Anna Garforth was the artist to introduce Mossenger—her street art moss graffiti mural project—to the world.  Anna began decorating public walls with green graffiti made from moss. Not only do these murals encourage artists to use completely natural and organic materials (instead of the enamel based sprays that are full of synthetics) but they are also beautiful to look at.

And as it turns out, they’re relatively easy to make. All you need are a few key ingredients, a wall that doesn’t get too much direct sunlight, and you’re good to graffiti.


Moss (amount varies depending on how big you want your mural to be.  Decide beforehand on an image and pick your moss accordingly)

2 tablespoons Sugar

½ cup buttermilk or one can of cheap beer

(in case your mixture is too thick and needs to be watered down)




Paint Brush

How to Do it

Decide on an image.

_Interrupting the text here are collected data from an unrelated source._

import Literature.Geometry.Riemannian.ColdingSyntheticFrameExtension
import Mathlib.Analysis.SpecialFunctions.Trigonometric.Inverse
import HarnessLib

/-!
# Colding's spherical realization, synthetic form (Colding 1996a, §2): every unit vector of
# `ℝⁿ⁺¹` is realised by the cosine coordinates of a point, with the right inner products

The synthesis half of the Gromov–Hausdorff assembly in Colding's volume sphere theorem
(`Colding1996_volume_ghClose`), isolated from Riemannian geometry (compare
`ColdingSyntheticFrameExtension.lean`). In a pseudometric space `(M, d)` with `d ≤ π`, let
`x_0, …, x_n` be an `α`-frame (`|cos d(x_i, x_{i'})| ≤ α`, `i ≠ i'`) with almost antipodes
(`η`), let `y ∈ M`, and suppose that near every pair there are good paths (`β`-interpolation law
between `r`-perturbed endpoints) for the functions `cos d_{x_i}` AND `cos d_y` simultaneously (the
conclusion of Lemma 2.10 for the family `x_0, …, x_n, y`). Write `Φ(w) = (cos d(x_i, w))_i` and
`c = Φ(y)`. Then (`exists_cos_dist_realization`) for every unit `c̃ ∈ ℝⁿ⁺¹` there is `q ∈ M` with
`|Φ(q) − c̃|_∞ ≤ 20ⁿ⁺¹ε` and `|cos d(y, q) − ⟨c, c̃⟩| ≤ 20ⁿ⁺¹ε`, `ε = max(α, β, r, η)`, provided
`20ⁿ⁺² ε ≤ 1`. Construction by downward induction on the support of `c̃` ("longitude from the
pole `±x_j` towards the realisation of the normalised remaining components"): the base point
`±x_n` realises `±e_n`; for `c̃ = σ cos θ e_j + sin θ c̃'`, walk from (a perturbation of) `x_j`
(`σ = 1`) or `x̄_j` (`σ = −1`) towards the realisation `q̃` of `c̃'` along the good path to the
parameter `s = 2θ/π`; the laws give `cos d_{x_i}(q) ≈ cos(sπ/2) cos d_{x_i}(±x_j) + sin(sπ/2) cos d_{x_i}(q̃)`
and the same for `cos d_y`, where `cos d_y(x_j) = c_j` by the SYMMETRY of `d` and
`cos d_y(x̄_j) ≈ −c_j`. Consequences used downstream: Bessel's inequality `|Φ(y)| ≤ 1 + ψ` for
every `y` (take `c̃ = Φ(y)/|Φ(y)|`) and the `ψ`-density of `Φ(M)` in `Sⁿ`.

* `abs_sub_pi_div_two_le_of_abs_cos_le` — `ℓ ∈ [0, π]`, `|cos ℓ| ≤ κ ⇒ |ℓ − π/2| ≤ 2κ` (Jordan);
* `abs_sub_interpolation_le` — the interpolation law with `|ℓ − π/2| ≤ τ ≤ 1/2` gives
  `|U − (cos(sπ/2) U₁ + sin(sπ/2) U₂)| ≤ 8τ + 2β`;
* `exists_cos_dist_realization_basis` — `±e_j` is realised by `x_j`, `x̄_j`;
* **`exists_cos_dist_realization`** — the theorem.

Everything here is proved; no definitions, no named facts (D-0026).

## References

* T. H. Colding, *Shape of manifolds with positive Ricci curvature*, Invent. Math. 124 (1996)
  175–191, §2. [Colding1996Shape]
-/

noncomputable section

open Set Filter
open scoped BigOperators Topology

namespace Literature.Geometry.Riemannian

namespace ColdingSynthetic

/-! ### Two real lemmas -/

/-- `ℓ ∈ [0, π]`, `|cos ℓ| ≤ κ ⇒ |ℓ − π/2| ≤ 2κ` (Jordan's inequality `sin t ≥ (2/π) t`).
[folklore] -/
theorem abs_sub_pi_div_two_le_of_abs_cos_le {ℓ κ : ℝ} (h0 : 0 ≤ ℓ) (hπ : ℓ ≤ Real.pi)
    (hcos : |Real.cos ℓ| ≤ κ) : |ℓ - Real.pi / 2| ≤ 2 * κ := by
  have hpi : (2 : ℝ) / Real.pi * |ℓ - Real.pi / 2| ≤ |Real.cos ℓ| := by
    have key : ∀ t : ℝ, 0 ≤ t → t ≤ Real.pi / 2 → 2 / Real.pi * t ≤ Real.sin t :=
      fun t ht ht' ↦ Real.mul_le_sin ht ht'
    rcases le_or_gt (Real.pi / 2) ℓ with h1 | h1
    · rw [abs_of_nonneg (by linarith)]
      have h2 := key (ℓ - Real.pi / 2) (by linarith) (by linarith)
      have h3 : Real.sin (ℓ - Real.pi / 2) = -Real.cos ℓ := by
        rw [Real.sin_sub, Real.sin_pi_div_two, Real.cos_pi_div_two]; ring
      rw [h3] at h2
      exact h2.trans (neg_le_abs _)
    · rw [abs_of_neg (by linarith)]
      have h2 := key (Real.pi / 2 - ℓ) (by linarith) (by linarith)
      have h3 : Real.sin (Real.pi / 2 - ℓ) = Real.cos ℓ := by
        rw [Real.sin_sub, Real.sin_pi_div_two, Real.cos_pi_div_two]; ring
      rw [h3, show Real.pi / 2 - ℓ = -(ℓ - Real.pi / 2) by ring] at h2
      exact h2.trans (le_abs_self _)
  have hπ3 : Real.pi ≤ 4 := Real.pi_le_four
  have h1 : |ℓ - Real.pi / 2| ≤ Real.pi / 2 * |Real.cos ℓ| := by
    have h2 := mul_le_mul_of_nonneg_left hpi (by positivity : (0:ℝ) ≤ Real.pi / 2)
    rw [← mul_assoc, show Real.pi / 2 * (2 / Real.pi) = 1 by field_simp, one_mul] at h2
    exact h2
  nlinarith [abs_nonneg (Real.cos ℓ)]

/-- **The interpolation law near `ℓ = π/2`.** If `|sin ℓ · U − (sin((1−s)ℓ) U₁ + sin(sℓ) U₂)| ≤ β`
with `|U₁|, |U₂| ≤ 1`, `s ∈ [0, 1]` and `|ℓ − π/2| ≤ τ ≤ 1/2`, then
`|U − (cos(sπ/2) U₁ + sin(sπ/2) U₂)| ≤ 8τ + 2β`. [folklore] -/
theorem abs_sub_interpolation_le {ℓ s U U₁ U₂ β τ : ℝ}
    (hlaw : |Real.sin ℓ * U - (Real.sin ((1 - s) * ℓ) * U₁ + Real.sin (s * ℓ) * U₂)| ≤ β)
    (hU₁ : |U₁| ≤ 1) (hU₂ : |U₂| ≤ 1) (hs0 : 0 ≤ s) (hs1 : s ≤ 1)
    (hτ : |ℓ - Real.pi / 2| ≤ τ) (hτ2 : τ ≤ 1 / 2) :
    |U - (Real.cos (s * Real.pi / 2) * U₁ + Real.sin (s * Real.pi / 2) * U₂)| ≤ 8 * τ + 2 * β := by
  have hβ : 0 ≤ β := (abs_nonneg _).trans hlaw
  -- the three trigonometric perturbations
  have hA : |Real.sin ((1 - s) * ℓ) - Real.cos (s * Real.pi / 2)| ≤ τ := by
    have h1 : Real.cos (s * Real.pi / 2) = Real.sin ((1 - s) * (Real.pi / 2)) := by
      rw [show (1 - s) * (Real.pi / 2) = Real.pi / 2 - s * Real.pi / 2 by ring, Real.sin_pi_div_two_sub]
    rw [h1]
    refine (Real.abs_sin_sub_sin_le _ _).trans ?_
    rw [← mul_sub, abs_mul, abs_of_nonneg (by linarith)]
    calc (1 - s) * |ℓ - Real.pi / 2| ≤ 1 * |ℓ - Real.pi / 2| :=
          mul_le_mul_of_nonneg_right (by linarith) (abs_nonneg _)
      _ ≤ τ := by rw [one_mul]; exact hτ
  have hB : |Real.sin (s * ℓ) - Real.sin (s * Real.pi / 2)| ≤ τ := by
    refine (Real.abs_sin_sub_sin_le _ _).trans ?_
    rw [show s * ℓ - s * Real.pi / 2 = s * (ℓ - Real.pi / 2) by ring, abs_mul, abs_of_nonneg hs0]
    calc s * |ℓ - Real.pi / 2| ≤ 1 * |ℓ - Real.pi / 2| :=
          mul_le_mul_of_nonneg_right hs1 (abs_nonneg _)
      _ ≤ τ := by rw [one_mul]; exact hτ
  have hC : |Real.sin ℓ - 1| ≤ τ := by
    have h1 : (1 : ℝ) = Real.sin (Real.pi / 2) := Real.sin_pi_div_two.symm
    rw [h1]
    exact (Real.abs_sin_sub_sin_le _ _).trans hτ
  have hsin : 1 / 2 ≤ Real.sin ℓ := by
    have := (abs_le.1 hC).1; linarith
  set A₀ := Real.cos (s * Real.pi / 2) with hA₀
  set B₀ := Real.sin (s * Real.pi / 2) with hB₀
  have hA₀1 : |A₀| ≤ 1 := Real.abs_cos_le_one _
  have hB₀1 : |B₀| ≤ 1 := Real.abs_sin_le_one _
  -- `sin ℓ · U = A₀ U₁ + B₀ U₂ + e`, `|e| ≤ β + 2τ`
  have h1 : |Real.sin ℓ * U - (A₀ * U₁ + B₀ * U₂)| ≤ β + 2 * τ := by
    have e1 : Real.sin ℓ * U - (A₀ * U₁ + B₀ * U₂) =
        (Real.sin ℓ * U - (Real.sin ((1 - s) * ℓ) * U₁ + Real.sin (s * ℓ) * U₂)) +
          ((Real.sin ((1 - s) * ℓ) - A₀) * U₁ + (Real.sin (s * ℓ) - B₀) * U₂) := by ring
    rw [e1]
    refine (abs_add_le _ _).trans ?_
    have h2 : |(Real.sin ((1 - s) * ℓ) - A₀) * U₁ + (Real.sin (s * ℓ) - B₀) * U₂| ≤ τ + τ := by
      refine (abs_add_le _ _).trans ?_
      rw [abs_mul, abs_mul]
      have i1 := mul_le_mul hA hU₁ (abs_nonneg _) ((abs_nonneg _).trans hA)
      have i2 := mul_le_mul hB hU₂ (abs_nonneg _) ((abs_nonneg _).trans hB)
      linarith
    linarith
  -- divide by `sin ℓ ≥ 1/2`
  have h2 : |U - (A₀ * U₁ + B₀ * U₂)| * Real.sin ℓ ≤ (β + 2 * τ) + 2 * τ := by
    have e1 : (U - (A₀ * U₁ + B₀ * U₂)) * Real.sin ℓ =
        (Real.sin ℓ * U - (A₀ * U₁ + B₀ * U₂)) + (A₀ * U₁ + B₀ * U₂) * (1 - Real.sin ℓ) := by ring
    rw [← abs_of_pos (by linarith : 0 < Real.sin ℓ), ← abs_mul, e1]
    refine (abs_add_le _ _).trans ?_
    have h3 : |(A₀ * U₁ + B₀ * U₂) * (1 - Real.sin ℓ)| ≤ 2 * τ := by
      rw [abs_mul]
      have h4 : |A₀ * U₁ + B₀ * U₂| ≤ 2 := by
        refine (abs_add_le _ _).trans ?_
        rw [abs_mul, abs_mul]
        have i1 := mul_le_mul hA₀1 hU₁ (abs_nonneg _) zero_le_one
        have i2 := mul_le_mul hB₀1 hU₂ (abs_nonneg _) zero_le_one
        linarith
      have h5 : |1 - Real.sin ℓ| ≤ τ := by rw [abs_sub_comm]; exact hC
      have := mul_le_mul h4 h5 (abs_nonneg _) zero_le_two
      linarith
    linarith
  have h3 : |U - (A₀ * U₁ + B₀ * U₂)| * (1 / 2) ≤ |U - (A₀ * U₁ + B₀ * U₂)| * Real.sin ℓ :=
    mul_le_mul_of_nonneg_left hsin (abs_nonneg _)
  linarith

/-! ### Realization -/

variable {M : Type*} [PseudoMetricSpace M]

Stencil or draw it freehand in chalk on your chosen wall.  Brick walls are beautiful backdrops.

Collect your moss.  Once you start searching, I guarantee you’ll find more than your fair share; it’s everywhere.

Clean the debris from the belly side of your moss.

Place moss in the blender, add your sugar, buttermilk (or beer), and blend until it is the consistency of a thick shake. If it’s too thick, add water.

Paint the mixture over your drawn image.

Save any excess in a container in the fridge.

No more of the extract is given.